李玉嫣站直了身子,好一会儿,才淡淡开口道。
“可是,娘娘,皇上不许任何人探望左贵妃。”小翠小声道。
李皇后瞪了她一眼:“本宫是皇后!”
小翠低下了头,不再吱声。
不过片刻,主仆二人便出了屋门。
屋顶上,一抹身影,一闪而过。
“沅儿,可食好了?”李明皇看着夕沅放下碗筷,笑着道。
“多谢皇上盛筵。”夕沅站起身,微微俯身作揖。
李明皇瞅瞅她,笑了笑,眼睛瞧着夕沅,从上而下。
一会儿,眸子盯着某处,定了定。
“沅儿,你这玉佩看起来,不错,可否给朕瞧瞧?”李明皇依旧满脸堆笑。
夕沅顺着他的视线,在自己腰间瞅了一眼:咦,这玉佩怎么在自己身上?
她瞅了一眼萧辰轩,似在询问。
萧辰轩不去看她,只是拿锦帕擦了擦嘴角的汤渍。
嘴巴明明很干净,竟还擦嘴,夕沅见他那模样,便忘了开口问他。
“沅儿,莫非这玉佩不便看?”李明皇淡淡一笑,似征询道。
“不是,可以看的。”夕沅边说边将玉佩解下,递了上来。
林公公上前,欲接过手中。
岂料,李明皇直接拿了过来。
林公公愣了一下,装作不经意,又将手放下。
他悄悄退下,又默默地端了茶点进来。
李明皇将玉佩拿在手中,瞅着玉上的字,久久未动。
萧辰轩余光扫过他,沉了沉眸子。
“沅儿,你这玉佩很美。”李明皇淡淡道。
若细看,眸子里竟充斥了晶莹,淡淡的,又不易察觉。
“多谢皇上夸赞,这玉佩从小便有,大哥和姐姐也有,母亲说是寺院祈过福的,能保佑身体康健。”夕沅盈盈一笑。

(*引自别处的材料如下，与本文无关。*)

import Literature.Probability.LatticeModels.AizenmanWickBoundLocal
import HarnessLib

/-!
# The misquoted forms of Aizenman's inequality are false, II: the DLR form and the moment form

Topic `Literature/Probability/LatticeModels`; family `crit-ising` (crit-ising.S13, the inputs of
Aizenman–Duminil-Copin 2021, Prop. 1.4). Continuation of the last section of
`AizenmanWickBoundLocal` ("the `S_{2n-4}` form quoted by Aizenman–Duminil-Copin fails at coincident
points": `not_pairingUpperBound_at_zero`, `not_pairingUpperBound`,
`not_aizenman_pairingSum_sub_nPoint_le_finite`). Two further named facts of the tree record,
verbatim, the form in which

* M. Aizenman, H. Duminil-Copin, *Marginal triviality of the scaling limits of critical 4D Ising
  and `φ⁴₄` models*, Ann. of Math. **194** (2021) = arXiv:1912.07973v4, §6.3, eq. (6.44) (p. 42),

quotes Aizenman's bound on the deviation of the `2n`-point function from Wick's law — with the
`(2n-4)`-point function `S_β(x₁,…,x̸_i,…,x̸_j,…,x̸_k,…,x̸_l,…,x_{2n})` multiplying `U₄^β` — and the
moment bound (6.45) obtained from it by smearing (`⟨T_{f,L}^{2n-4}⟩` in the remainder; the same
display opens the proof of Panis, arXiv:2309.05797, Thm 5.5, p. 21):

* `aizenman_pairingSum_sub_nPoint_le` (`HighDimTrivialityWick`, Part J): the quoted inequality for
  every DLR state `μ ∈ 𝒢(β, 0)`, `0 ≤ β ≤ β_c`, `d ≥ 2`;
* `aizenman_evenMoment_deviation_le` (`HighDimTrivialityMoments`, Part A): the smeared form
  `|⟨T_{f,L}^{2n}⟩ - (2n-1)!! ⟨T_{f,L}²⟩ⁿ| ≤ (3/2)(2n)⁴ ⟨T_{|f|,L}^{2n-4}⟩ ‖f‖_∞⁴ S(μ;L,r)`, all `n ≥ 2`.

Both are refuted here. The theorem actually proved in the source — M. Aizenman, Comm. Math.
Phys. **86** (1982), Prop. 12.1, eq. (12.3): `|S_{2n} - G_{2n}| ≤ (3/2) R_{2n}` with
`R_{2n} = ∑ |U₄| G_{2n-4}(…)`, the **Wick functional** `G_{2n-4}` of the remaining points (also
Aizenman, CDM 2020, Prop. 7.2; Panis 2023, Prop. 4.6) — is the tree's `aizenman_wickDeviation_le_finite`
(`AizenmanWickBound`), from which the corrected smeared bound (Gaussian moment
`(2n-5)!! ⟨T_{|f|,L}²⟩^{n-2}` in place of `⟨T_{|f|,L}^{2n-4}⟩`) and
`aizenmanDuminilCopin_mgf_normalizedField_bound_abs` are re-derived there. Consequently every
theorem taking one of the two refuted facts as a hypothesis is vacuous:
`aizenman_evenMoment_deviation_le_of_pointwise`, `…_printRegime_of_pointwise` (`HighDimTrivialityWick`),
`aizenmanDuminilCopin_mgf_normalizedField_bound_abs_of_moments`, `panis_mgf_normalizedField_bound_of_moments`,
`…_printRegime_of_facts` (`HighDimTrivialityMoments`), and
`IsingTrivialityFromDimensionFour.of_momentFacts` of
`Literature/Barriers/CriticalPhenomena/IsingTrivialityFromDimensionFourProofs` (the re-threading of
that barrier onto the source form is `IsingTrivialityFromDimensionFourWick`); the two facts must
leave the trust base.

## The computations

* DLR form: `PairingUpperBound μ` fails for every probability measure (`not_pairingUpperBound`,
  ten coincident points: `944 ≤ 630`), and `𝒢(0, 0)` on `ℤ²` is non-empty — it contains the free
  state (`exists_freeMeasure_holds`, a theorem of the tree), while `0 ≤ β_c(2)` (`criticalBeta_nonneg`).
* Moment form: take `d = 2`, `β = 0`, the free state `μ`, `L = 1/2` (so `Λ_L = Λ_{rL} = {0}` and
  `Σ_L = ⟨σ₀²⟩ = 1`), `r = 1` and the test function `f(y) = max(0, 1 - 2‖y‖)` (continuous, values in
  `[0,1]`, vanishing off the ball of radius `1/2`, `f(0) = 1`, `f(2x) = 0` for `x ∈ ℤ² ∖ {0}`), for
  which `T_{f,L} = T_{|f|,L} = σ₀` and `S(μ; L, r) = |U₄(0,0,0,0)| = 2`, all for every probability
  measure. The fact then asserts `(2n-1)!! - 1 ≤ 3 (2n)⁴ (sup f)⁴ ≤ 3 (2n)⁴` for all `n ≥ 2`,
  false at `n = 8` (`2027024 ≤ 196608`). With the Gaussian moment `(2n-5)!!` of the source form the
  right-hand side would be `3 (2n)⁴ (2n-5)!!`, and the inequality true.

## Contents

* `spinAt_pow_two_mul`, `nPoint_const_of_even`, `connectedFour_const` — correlations at coincident
  points (the two-point case is `twoPoint_spinAt_self` of `GaussianPairingBound`);
* `not_aizenman_pairingSum_sub_nPoint_le`;
* `norm_siteVec_zero`, `one_le_norm_siteVec_of_ne_zero`, `exists_testFn_delta`, `latticeBox_half`,
  `blockSpinVariance_half`, `normalizedField_half_of_delta`, `ursellFourSum_half` — the data of
  the moment-form witness; `not_aizenman_evenMoment_deviation_le`.

What is NOT here: no statement about Aizenman–Duminil-Copin's Prop. 1.4 itself
(`aizenmanDuminilCopin_mgf_normalizedField_bound`, recorded as printed; for signed `f` its
normalisation by `exp(z²⟨T_{f,L}²⟩/2)` is not what (6.45)–(6.47) yield, see
`aizenmanDuminilCopin_mgf_normalizedField_bound_abs`), nor about the corrected facts of
`AizenmanWickBound`, which are consistent with these computations. No new definitions.
-/

noncomputable section

open MeasureTheory Finset
open scoped Nat

namespace Literature.Probability.LatticeModels

/-! ### Correlation functions at coincident points -/

section Coincident

variable {V : Type*} (μ : Measure (SpinConfig V)) (v : V)

/-- An even power of a spin is `1`: `σ_v^{2k} = 1`. [folklore] -/
theorem spinAt_pow_two_mul (k : ℕ) (σ : SpinConfig V) : spinAt v σ ^ (2 * k) = 1 := by
  rw [pow_mul, spinAt_sq, one_pow]

/-- At coincident points an even correlation function is `1`: `⟨σ_v^{m}⟩_μ = 1` for even `m` and
every probability measure `μ`. [folklore] -/
theorem nPoint_const_of_even [IsProbabilityMeasure μ] {m : ℕ} (hm : Even m) :
    nPoint μ spinAt (fun _ : Fin m => v) = 1 := by
  obtain ⟨k, rfl⟩ := hm
  have h : ∀ σ : SpinConfig V, ∏ _i : Fin (k + k), spinAt v σ = 1 := fun σ => by
    rw [Finset.prod_const, Finset.card_univ, Fintype.card_fin, ← two_mul, spinAt_pow_two_mul]
  simp only [nPoint, h, integral_const, smul_eq_mul, mul_one]
  simp

/-- At coincident points the connected four-point function is `U₄(v,v,v,v) = 1 - 3 = -2`, for
every probability measure. [folklore] -/
theorem connectedFour_const [IsProbabilityMeasure μ] :
    connectedFour μ spinAt (fun _ : Fin 4 => v) = -2 := by
  have h4 : nPoint μ spinAt (fun _ : Fin 4 => v) = 1 := nPoint_const_of_even μ v (by decide)
  rw [connectedFour, h4, twoPoint_spinAt_self]
  norm_num

end Coincident

/-! ### The DLR form -/

-- names the `@[deprecated]` record `aizenman_pairingSum_sub_nPoint_le` of `HighDimTrivialityWick.lean` on purpose: this IS its
-- refutation (verdict clean-up 2026-08-15); REMOVE-WHEN the record is deleted from `HighDimTrivialityWick.lean`
set_option linter.deprecated false in
/-- **Refutation of `aizenman_pairingSum_sub_nPoint_le`** (the quoted inequality for the states
`μ ∈ 𝒢(β, 0)`, `0 ≤ β ≤ β_c`, `d ≥ 2`): at `d = 2`, `β = 0` the free state is such a state
(`exists_freeMeasure_holds`, `criticalBeta_nonneg`), and `PairingUpperBound` fails for every
probability measure (`not_pairingUpperBound` of `AizenmanWickBoundLocal`: ten coincident points).
The source's inequality (Aizenman 1982, Prop. 12.1, Wick functional of the remaining points) is
`aizenman_wickDeviation_le_finite` / `WickDeviationBound` of `AizenmanWickBound`. [folklore] -/
theorem not_aizenman_pairingSum_sub_nPoint_le : ¬ aizenman_pairingSum_sub_nPoint_le := by
  intro h
  obtain ⟨μ, hμ, -, -⟩ := exists_freeMeasure_holds 2 (β := 0) 0 le_rfl le_rfl
  haveI : IsProbabilityMeasure μ := IsGibbsMeasure.isProbabilityMeasure hμ
  exact not_pairingUpperBound μ (h le_rfl 0 le_rfl (criticalBeta_nonneg 2) μ hμ)

/-! #### The moment form -/

variable {d : ℕ}

/-- `siteVec 0 = 0` in norm: `‖siteVec 0‖ = 0`. [folklore] -/
theorem norm_siteVec_zero : ‖siteVec (0 : Site d)‖ = 0 := by
  simp [EuclideanSpace.norm_eq, siteVec_apply]

/-- A non-zero lattice point has Euclidean norm at least `1`. [folklore] -/
theorem one_le_norm_siteVec_of_ne_zero {x : Site d} (hx : x ≠ 0) : 1 ≤ ‖siteVec x‖ := by
  obtain ⟨j, hj⟩ := Function.ne_iff.mp hx
  have h1 : (1 : ℝ) ≤ |((x j : ℤ) : ℝ)| := by
    rw [← Int.cast_abs]
    exact_mod_cast Int.one_le_abs hj
  calc (1 : ℝ) ≤ |((x j : ℤ) : ℝ)| := h1
    _ = ‖siteVec x j‖ := by rw [siteVec_apply, Real.norm_eq_abs]
    _ ≤ ‖siteVec x‖ := PiLp.norm_apply_le (siteVec x) j

/-- **A test function isolating the spin at the origin at scale `L = 1/2`.** The function
`f(y) = max(0, 1 - 2‖y‖)` on `ℝ^d` is continuous, takes values in `[0, 1]`, vanishes outside the
cube `[-1, 1]^d` (indeed outside the ball of radius `1/2`), equals `1` at `2·0 = 0` and vanishes at
`2x` for every `x ∈ ℤ^d ∖ {0}` (`‖2x‖ ≥ 2`). [folklore] -/
theorem exists_testFn_delta (d : ℕ) :
    ∃ f : EuclideanSpace ℝ (Fin d) → ℝ, Continuous f ∧ (∀ y, f y ≠ 0 → ∀ i, |y i| ≤ 1) ∧
      (∀ y, 0 ≤ f y) ∧ (∀ y, f y ≤ 1) ∧ f ((2⁻¹ : ℝ)⁻¹ • siteVec (0 : Site d)) = 1 ∧
      ∀ x : Site d, x ≠ 0 → f ((2⁻¹ : ℝ)⁻¹ • siteVec x) = 0 := by
  refine ⟨fun y => max 0 (1 - 2 * ‖y‖), ?_, ?_, ?_, ?_, ?_, ?_⟩
  · exact continuous_const.max (continuous_const.sub (continuous_const.mul continuous_norm))
  · intro y hy i
    have h1 : ‖y‖ ≤ 1 := by
      by_contra hlt
      exact hy (max_eq_left (by linarith [not_le.mp hlt]))
    calc |y i| = ‖y i‖ := (Real.norm_eq_abs _).symm
      _ ≤ ‖y‖ := PiLp.norm_apply_le y i
      _ ≤ 1 := h1
  · exact fun y => le_max_left _ _
  · exact fun y => max_le zero_le_one (by linarith [norm_nonneg y])
  · show max 0 (1 - 2 * ‖(2⁻¹ : ℝ)⁻¹ • siteVec (0 : Site d)‖) = 1
    rw [norm_smul, norm_siteVec_zero, mul_zero, mul_zero, sub_zero, max_eq_right zero_le_one]
  · intro x hx
    show max 0 (1 - 2 * ‖(2⁻¹ : ℝ)⁻¹ • siteVec x‖) = 0
    rw [norm_smul, inv_inv, Real.norm_eq_abs, abs_of_pos two_pos]
    exact max_eq_left (by nlinarith [one_le_norm_siteVec_of_ne_zero hx])

/-- The box `Λ_{1/2} = [-1/2, 1/2]^d ∩ ℤ^d` is `{0}`. [folklore] -/
theorem latticeBox_half : latticeBox d 2⁻¹ = {0} := by
  ext x
  rw [mem_latticeBox, Finset.mem_singleton]
  constructor
  · intro h
    funext i
    have hi := h i
    have hlt : |x i| < 1 := by
      have : |((x i : ℤ) : ℝ)| < 1 := by linarith
      exact_mod_cast this
    exact Int.abs_lt_one_iff.mp hlt
  · rintro rfl i
    simp

/-- Over the one-point box the block-spin second moment is `Σ_{1/2} = ⟨σ₀²⟩ = 1`, for every
probability measure. [folklore] -/
theorem blockSpinVariance_half (μ : Measure (SpinConfig (Site d))) [IsProbabilityMeasure μ] :
    blockSpinVariance μ 2⁻¹ = 1 := by
  simp only [blockSpinVariance, latticeBox_half, Finset.sum_singleton, spinAt_sq, integral_const,
    smul_eq_mul, mul_one]
  simp

/-- With `L = 1/2` and a test function `f` with `f(0) = 1`, `f(2x) = 0` (`x ∈ ℤ^d ∖ {0}`), the
normalised field is the single spin `σ₀`: `T_{f,1/2} = Σ_{1/2}^{-1/2} ∑_x f(2x) σ_x = σ₀`. [folklore] -/
theorem normalizedField_half_of_delta (μ : Measure (SpinConfig (Site d))) [IsProbabilityMeasure μ]
    (f : EuclideanSpace ℝ (Fin d) → ℝ) (hf0 : f ((2⁻¹ : ℝ)⁻¹ • siteVec (0 : Site d)) = 1)
    (hfne : ∀ x : Site d, x ≠ 0 → f ((2⁻¹ : ℝ)⁻¹ • siteVec x) = 0) (σ : SpinConfig (Site d)) :
    normalizedField μ 2⁻¹ f σ = spinAt 0 σ := by
  rw [normalizedField, blockSpinVariance_half, Real.sqrt_one, inv_one, one_mul]
  rw [finsum_eq_single _ (0 : Site d) fun x hx => by rw [hfne x hx, zero_mul]]
  rw [hf0, one_mul]

/-- With `L = 1/2`, `r = 1`: `S(μ; 1/2, 1) = |U₄(0,0,0,0)| / Σ_{1/2}² = 2`, for every probability
measure. [folklore] -/
theorem ursellFourSum_half (μ : Measure (SpinConfig (Site d))) [IsProbabilityMeasure μ] :
    ursellFourSum μ 2⁻¹ 1 = 2 := by
  have hbox : (Fintype.piFinset fun _ : Fin 4 => latticeBox d (1 * 2⁻¹)) = {fun _ => 0} := by
    rw [one_mul, latticeBox_half]
    ext x
    simp only [Fintype.mem_piFinset, Finset.mem_singleton, funext_iff]
  rw [ursellFourSum, hbox, Finset.sum_singleton, connectedFour_const, blockSpinVariance_half]
  norm_num

/-- **Refutation of `aizenman_evenMoment_deviation_le`** (`HighDimTrivialityMoments`, Part A: the
smeared form `|⟨T_{f,L}^{2n}⟩ - (2n-1)!! ⟨T_{f,L}²⟩ⁿ| ≤ (3/2)(2n)⁴ ⟨T_{|f|,L}^{2n-4}⟩ ‖f‖_∞⁴ S(μ;L,r)`
of Aizenman–Duminil-Copin 2021, eq. (6.45) / Panis 2023, proof of Thm 5.5, first display, for all
`n ≥ 2`). At `d = 2`, `β = 0`, the free state `μ ∈ 𝒢(0,0)` (`exists_freeMeasure_holds`),
`L = 1/2`, `r = 1` and the test function of `exists_testFn_delta` one has
`T_{f,L} = T_{|f|,L} = σ₀`, `S = 2`, `sup |f| ≤ 1`, and the asserted inequality at `n = 8` reads
`15!! - 1 = 2027024 ≤ 3·16⁴ (sup|f|)⁴ ≤ 196608`. (The bound that the sources' argument does give
has the Gaussian moment `(2n-5)!! ⟨T_{|f|,L}²⟩^{n-2}` in place of `⟨T_{|f|,L}^{2n-4}⟩`:
`abs_integral_normalizedField_pow_sub_le_of_wickBounds`, `AizenmanWickBound`.) [folklore] -/
theorem not_aizenman_evenMoment_deviation_le : ¬ aizenman_evenMoment_deviation_le := by
  intro h
  obtain ⟨μ, hμ, -, -⟩ := exists_freeMeasure_holds 2 (β := 0) 0 le_rfl le_rfl
  haveI : IsProbabilityMeasure μ := IsGibbsMeasure.isProbabilityMeasure hμ
  obtain ⟨f, hfc, hfs, hf0, hf1, hfz, hfne⟩ := exists_testFn_delta 2
  have key := h le_rfl 0 2⁻¹ 1 le_rfl (criticalBeta_nonneg 2) (by norm_num) le_rfl μ hμ f hfc hfs
    8 (by norm_num)
  have habs : (fun y => |f y|) = f := funext fun y => abs_of_nonneg (hf0 y)
  have hm : ∀ m : ℕ, Even m → ∫ σ, normalizedField μ 2⁻¹ f σ ^ m ∂μ = 1 := by
    intro m hm
    obtain ⟨k, rfl⟩ := hm
    simp only [normalizedField_half_of_delta μ f hfz hfne, ← two_mul, spinAt_pow_two_mul,
      integral_const, smul_eq_mul, mul_one]
    simp
  rw [habs, hm _ (by decide), hm _ (by decide), hm _ (by decide), ursellFourSum_half] at key
  have h0 : 0 ≤ iSup f := Real.iSup_nonneg hf0
  have h1 : iSup f ≤ 1 := ciSup_le hf1
  have hs4 : iSup f ^ 4 ≤ 1 := pow_le_one₀ h0 h1
  norm_num [Nat.factorial] at key
  nlinarith [key, hs4, pow_nonneg h0 4]

end Literature.Probability.LatticeModels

见李明皇没有要归还的意思,夕沅又道:“大哥和姐姐都有,我的是沅字,大哥和姐姐也是小字,估计都是祈了福的,玉佩美不美不要紧的,做母亲的,都希望孩子们能平安健康。”
李明皇愣了一下,“也许这玉佩是你父亲送的。”
“啊,不能吧,也有可能是,父亲身为太医,向来严谨少言,估计是他送的,也不愿意多说的吧。”夕沅想了想,觉得这个可能,也有。
“父爱如山,沉默寡言,不代表内心不热烈。”李明皇淡淡道。夕沅笑着,点了点头。
皇上说的不无道理,不过,这玉佩,却在他手中,迟迟没有归还的意思,夕沅一直盯着,却不好意思张口要。
“皇上。”林公公上前,喊了一声。
“沅儿,这玉佩可让朕多留两日,朕很喜欢,找了合适的玉匠给公主打磨一块。”李明皇柔柔地瞅着她,眼神满是殷切。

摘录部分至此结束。